Nuestro Señor (espera un momento — vuelve a leer eso — más
l-e-n-t-a-m-e-n-t-e) nuestro SEÑOR –
hace poco menos de 2000 años preparó a Sus discípulos para emprender un “viaje”.
Les explicó la actitud que debían tener y los preparativos que debían hacer
para este viaje. (Por favor, lee Mateo 10).
Se puede sostener firmemente que nuestra “vida”
entera — DESPUÉS de “nacer de nuevo” — consiste en ese mismo “viaje”. Para Jesucristo – nuestra vida entera DESPUÉS de la “salvación” es
un “viaje” misionero. “Para el Señor un día es como mil años, y mil años como un día”
(2 Pedro 3:8). Nuestro “viaje” es la vida entera. Obviamente, parte de las instrucciones de Jesucristo
a Sus discípulos no se aplicará. Hoy – en nuestras vidas enteras – necesitamos
trabajar, encontrar un lugar donde vivir y vivir nuestras “vidas”. PERO –
muchos aspectos de Su discurso (en Mateo 10) sobre el viaje en de los
discípulos son muy APLICABLES a Sus hijos e hijas adoptivos en el siglo XXI.
Hoy
en día — en el siglo XX I — somos extremadamente y pecaminosamente “egocéntricos”.
“Percibimos” nuestros 90 años (más o menos) como los 90 años MÁS importantes de
la creación de Dios. Esto — sencilla y obviamente — no es verdad. Nuestros 90
años son una literal “gota en el océano” (“drop in the bucket” – dicho en inglés)
de la eternidad de nuestro Señor. ¡¡Y Él quiere “usar nuestras vidas para edificar sobre Su fundamento
para Su gloria”!! (1 Corintios 3:11-15; 1 Pedro 2:4-5).
Un
tema del “discurso preparatorio” de nuestro Señor con Sus discípulos que es
totalmente apropiado y correcto que TODOS los cristianos apliquen durante
su “viaje” en esta vida es negarse a uno mismo. Nuestro SEÑOR les dijo
a sus discípulos algo teológica y existencialmente crucial durante su “discurso”
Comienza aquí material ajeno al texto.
/-!
# Route `BECInfDivCoherence`, crux `GridInfDivCoherence` (stmt-AtomisticToContinuum-9114): the negative
# Lévy mass of a half-condensed coherence is controlled by the discrete f-sum

Support file (`--supports stmt-AtomisticToContinuum-9114`; lead c2). The glue `LevyMassCondensation`
(stmt-9117) consumes the crux (`ν_q ≥ −ε` off `q = 0`) only through the `λ`-weighted NEGATIVE Lévy mass
`Σ_{q≠0} ν_q⁻ λ_q`, `λ_q = Σ_a (1 − cos(2π q_a/m))` (`levyMass_le`). Here that quantity is bounded by the
f-sum of the coherence itself, with NO sign hypothesis, once the zero mode carries more than half the mass:
`negLevy_fsum_le` (pure, on `(ℤ/m)³`: `G` even, Bochner-positive, `G(0) = 1`, `g₀ = m⁻³Σ_j G(j) > 1/2` ⇒
`G > 0` and `Σ_{q≠0} ν_q⁻ λ_q ≤ ((1−g₀)/(2g₀−1)) Σ_a ((1−G(e_a)) + (1−G(−e_a)))/2`; proof: `G = g₀(1+u)`,
`u` a non-negative cosine combination with `|u| ≤ (1−g₀)/g₀ < 1`, `log(1+u) = artanh u − (−½log(1−u²))`
with BOTH parts positive definite by Schur powers + the Mathlib log series, so `ν⁻ ≤` the transform of
`B(u) = −½log(1−u²)`, whose `λ`-moment is `Σ_a (B(u(0)) − B(u(±e_a)))` (`levyWeight_fsum`) and
`B(x) − B(y) ≤ x(x−y)/(1−x²)`), and `negLevyMoment_coherence_le` (crux vocabulary: Bochner positivity
`sum_re_cos_coherence_grid_nonneg`, `stub_cohGridEven`, `coh_zero`, then `one_sub_coh_le`):
`Σ_{q≠0} ν_q⁻ λ_q ≤ ((1−g₀)/(2g₀−1)) (h²/2) Σ_a ∫_{cell^N} |∂_{i,a}Ψ|²`. References: Schoenberg 1938;
Berg–Christensen–Ressel (1984) Ch. 3 §1–2; Stringari (1995) §2 (f-sum rule for the coherence).
-/

noncomputable section

namespace Summit.AtomisticToContinuum.BoseEinsteinCondensation.Theorems

open Finset MeasureTheory InfDivGlue
open Literature.MathematicalPhysics.QuantumManyBody.BoseGas
open scoped ENNReal ComplexConjugate

namespace NegLevyMoment

variable {m : ℕ}

/-! ### Power series with non-negative coefficients preserve positive definiteness -/

/-- If every power `F^n` has a non-negative coefficient against the weights `w`, so does any
function `Φ = Σ_k a_k F^{e_k}` given pointwise by a power series with non-negative coefficients.
[folklore] -/
theorem sum_series_mul_nonneg_of_pow {ι : Type} [Fintype ι] (F w Φ : ι → ℝ) (a : ℕ → ℝ)
    (e : ℕ → ℕ) (ha : ∀ k, 0 ≤ a k) (hΦ : ∀ j, HasSum (fun k => a k * F j ^ e k) (Φ j))
    (h : ∀ n, 0 ≤ ∑ j, F j ^ n * w j) : 0 ≤ ∑ j, Φ j * w j := by
  have hs : HasSum (fun k : ℕ => ∑ j, a k * F j ^ e k * w j) (∑ j, Φ j * w j) :=
    hasSum_sum fun j _ => HasSum.mul_right _ (hΦ j)
  refine hs.nonneg fun k => ?_
  have e1 : ∑ j, a k * F j ^ e k * w j = a k * ∑ j, F j ^ e k * w j := by
    rw [Finset.mul_sum]
    exact Finset.sum_congr rfl fun j _ => by ring
  rw [e1]
  exact mul_nonneg (ha k) (h (e k))

/-- The odd part of the logarithmic series: `artanh s = (log(1+s) − log(1−s))/2 = Σ_k s^{2k+1}/(2k+1)`
for `|s| < 1`. [folklore] -/
theorem hasSum_artanh {s : ℝ} (hs : |s| < 1) :
    HasSum (fun k : ℕ => (1 / (2 * k + 1) : ℝ) * s ^ (2 * k + 1))
      ((Real.log (1 + s) - Real.log (1 - s)) / 2) := by
  have h := (Real.hasSum_log_sub_log_of_abs_lt_one hs).div_const 2
  refine h.congr_fun fun k => ?_
  ring

/-- The even part of the logarithmic series: `−(log(1−s) + log(1+s))/2 = Σ_n [(n+1) even] s^{n+1}/(n+1)`
for `|s| < 1`, written with the non-negative coefficients `(1 + (−1)^{n+1})/(2(n+1))`. [folklore] -/
theorem hasSum_neg_half_log_one_sub_sq {s : ℝ} (hs : |s| < 1) :
    HasSum (fun n : ℕ => ((1 + (-1) ^ (n + 1)) / (2 * (n + 1)) : ℝ) * s ^ (n + 1))
      (-(Real.log (1 - s) + Real.log (1 + s)) / 2) := by
  have h1 := Real.hasSum_pow_div_log_of_abs_lt_one hs
  have hs' : |(-s)| < 1 := by rwa [abs_neg]
  have h2 := Real.hasSum_pow_div_log_of_abs_lt_one hs'
  have h := (h1.add h2).div_const 2
  have hval : (-Real.log (1 - s) + -Real.log (1 - -s)) / 2 =
      -(Real.log (1 - s) + Real.log (1 + s)) / 2 := by
    rw [sub_neg_eq_add]; ring
  rw [hval] at h
  refine h.congr_fun fun n => ?_
  have hn : (n : ℝ) + 1 ≠ 0 := by positivity
  rw [neg_pow s (n + 1)]
  field_simp

/-- The coefficients `(1 + (−1)^{n+1})/(2(n+1))` are non-negative. [folklore] -/
theorem coeff_even_nonneg (n : ℕ) : (0 : ℝ) ≤ (1 + (-1) ^ (n + 1)) / (2 * (n + 1)) := by
  refine div_nonneg ?_ (by positivity)
  rcases neg_one_pow_eq_or ℝ (n + 1) with h | h <;> rw [h] <;> norm_num

/-- Tangent bound for the convex even function `B(s) = −(log(1−s) + log(1+s))/2 = −½ log(1 − s²)`:
`B(x) − B(y) ≤ x(x − y)/(1 − x²)` whenever `|y| ≤ x < 1`
(`log t ≤ t − 1` with `t = (1 − y²)/(1 − x²)`). [folklore] -/
theorem B_sub_B_le {x y : ℝ} (hx1 : x < 1) (hy : |y| ≤ x) :
    -(Real.log (1 - x) + Real.log (1 + x)) / 2 - -(Real.log (1 - y) + Real.log (1 + y)) / 2 ≤
      x / (1 - x ^ 2) * (x - y) := by
  have hx0 : 0 ≤ x := (abs_nonneg y).trans hy
  have hyx := abs_le.1 hy
  have hX : 0 < 1 - x ^ 2 := by nlinarith
  have hY : 0 < 1 - y ^ 2 := by nlinarith
  have hlx : Real.log (1 - x) + Real.log (1 + x) = Real.log (1 - x ^ 2) := by
    rw [← Real.log_mul (by linarith) (by linarith)]; ring_nf
  have hly : Real.log (1 - y) + Real.log (1 + y) = Real.log (1 - y ^ 2) := by
    rw [← Real.log_mul (by nlinarith) (by nlinarith)]; ring_nf
  rw [hlx, hly]
  have hlog : Real.log (1 - y ^ 2) - Real.log (1 - x ^ 2) ≤ (1 - y ^ 2) / (1 - x ^ 2) - 1 := by
    rw [← Real.log_div hY.ne' hX.ne']
    exact Real.log_le_sub_one_of_pos (div_pos hY hX)
  have hq : (1 - y ^ 2) / (1 - x ^ 2) - 1 = (x + y) * (x - y) / (1 - x ^ 2) := by
    field_simp
    ring
  rw [hq] at hlog
  have hxy : (x + y) * (x - y) / (1 - x ^ 2) ≤ 2 * x * (x - y) / (1 - x ^ 2) := by
    apply div_le_div_of_nonneg_right _ hX.le
    nlinarith
  calc -Real.log (1 - x ^ 2) / 2 - -Real.log (1 - y ^ 2) / 2
      = (Real.log (1 - y ^ 2) - Real.log (1 - x ^ 2)) / 2 := by ring
    _ ≤ (2 * x * (x - y) / (1 - x ^ 2)) / 2 := by linarith
    _ = x / (1 - x ^ 2) * (x - y) := by
        field_simp
/-!
# Flip steady state vs. steady state: the distance is controlled by the flip-ODD part of the
steady state (helper for stub S2' `stub_flipResponseEquidifferentiable`, line `fekete-usc-one-length`)

`--supports stmt-AtomisticToContinuum-11976` helper file (crux `VanishingNoiseBound`, route
`VanishingNoiseTransfer`). The fixed-length noise continuity of the line (`|Dε - D0| ≤ η` for the
responses of the unique flip-steady family at small flip rate `ε`, one length `N`) reduces
(`…MixedLipschitzReduction.lean`, `of_uniformTransfer`) to a two-parameter transfer bound (UT):
`|J(με,δ) - J(μ0,δ)| ≤ K ε |δ|` for the steady currents of the flip and flip-free steady states at
the SAME temperatures `T ± δ/2`. The landed zeroth-order bound is `≤ M ε`
(`exists_flipSteadyState_near`, `…FlipContinuity.lean`); the factor `|δ|` must come from the
equilibrium point `δ = 0`, where both steady states are the (flip-invariant) Gibbs measure. This
file proves the MECHANISM producing that factor, for an abstract resolvent-type kernel and with all
constants explicit:

* `exists_flipSteadyState_sub_le_of_flipAsymmetry` — if `R` (Markov, resolvent identity at rate
  `Nε`, Feller, `R e^{θH} ≤ a e^{θH} + b`) contracts towards an `R`-invariant probability measure
  `μ⋆` at rate `κ < 1` in the `e^{θH}`-weighted norm (`|Rg(z) - μ⋆(g)| ≤ κ e^{θH(z)}` for continuous
  `|g| ≤ e^{θH}`), and the flip-odd part of `μ⋆` is bounded by `A`
  (`|μ⋆(h∘flip_i) - μ⋆(h)| ≤ A`, all sites, continuous `|h| ≤ e^{θH}`), then some weak flip steady
  state `μ` of `L + εS` has `|μ(g) - μ⋆(g)| ≤ A κ/(1-κ)` for all continuous `|g| ≤ e^{θH}`.

Mechanism (the embedded chain at the flip times; `Q` = flip a uniformly chosen momentum):
`μ = π R` with `π = μ Q` (`exists_isFlipSteadyState_bind_invariant`), so `μ(g) = μ(Q(Rg))`, while
`μ⋆(Rg) = μ⋆(g)`; with `F := Rg - μ⋆(g)` (`|F| ≤ κ e^{θH}`),
`μ(g) - μ⋆(g) = [μ(QF) - μ⋆(QF)] + μ⋆(QF - F)`: the first bracket is the same functional at the
smaller observable `QF` (contraction `κ`), the second is a flip-odd expectation of `μ⋆` (`≤ κA`);
iterate and let `n → ∞`, then remove boundedness of `g` by truncation. For the pinned chain
(`…FlipAsymmetryTransferPinned.lean`) `R = R_{Nε}` contracts at rate `κ = M N ε`
(`exists_resolventKernel_invariant`; the embedded spectral gap IMPROVES as `ε → 0`), so the flip
steady state is within `2 M N ε · Asym(μ⋆)` of the steady state `μ⋆`, where `Asym(μ⋆) = 0` at equal
temperatures. What remains for (UT), hence for the line's fixed-length noise continuity, is
(i) `M` uniform for temperatures near `(T,T)` and (ii) `Asym(μ⋆_{T+δ/2,T-δ/2}) = O(δ)` — two
statements about the DETERMINISTIC chain. No definitions.
-/

noncomputable section

namespace Summit.AtomisticToContinuum.FouriersLaw.Theorems.FixedLengthNoiseContinuity

open MeasureTheory ProbabilityTheory Filter Topology Set
open scoped NNReal ENNReal ContDiff BoundedContinuousFunction
open Literature.MathematicalPhysics.KineticTheory.HeatConduction
open Literature.Probability.Process

/-! ## §1 The transfer estimate for an abstract resolvent-type kernel -/

section Abstract

variable {ω₂ lam β γ : ℝ} {N : ℕ}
sobre su viaje. Pronunció Mateo 10:39: “El que
halla su vida, la perderá; y el que pierde su vida por causa de Mí, la hallará”.
Todo el mundo “habla”
de que Jesucristo es un maestro “amoroso”. Los discípulos (al igual que aquellos de
nosotros hoy en día que hemos “nacido de nuevo”) retrocedieron ante el lenguaje
fuerte y tajante que se halla en Mateo 10:39. El Espíritu Santo aún no había
llegado, y estas son palabras muy difíciles de asimilar. ¿Qué significa — “hallar mi vida” o “perder mi vida por
causa de Él”? Exacto. La mayoría de los “cristianos” del siglo XXI (nótese las comillas)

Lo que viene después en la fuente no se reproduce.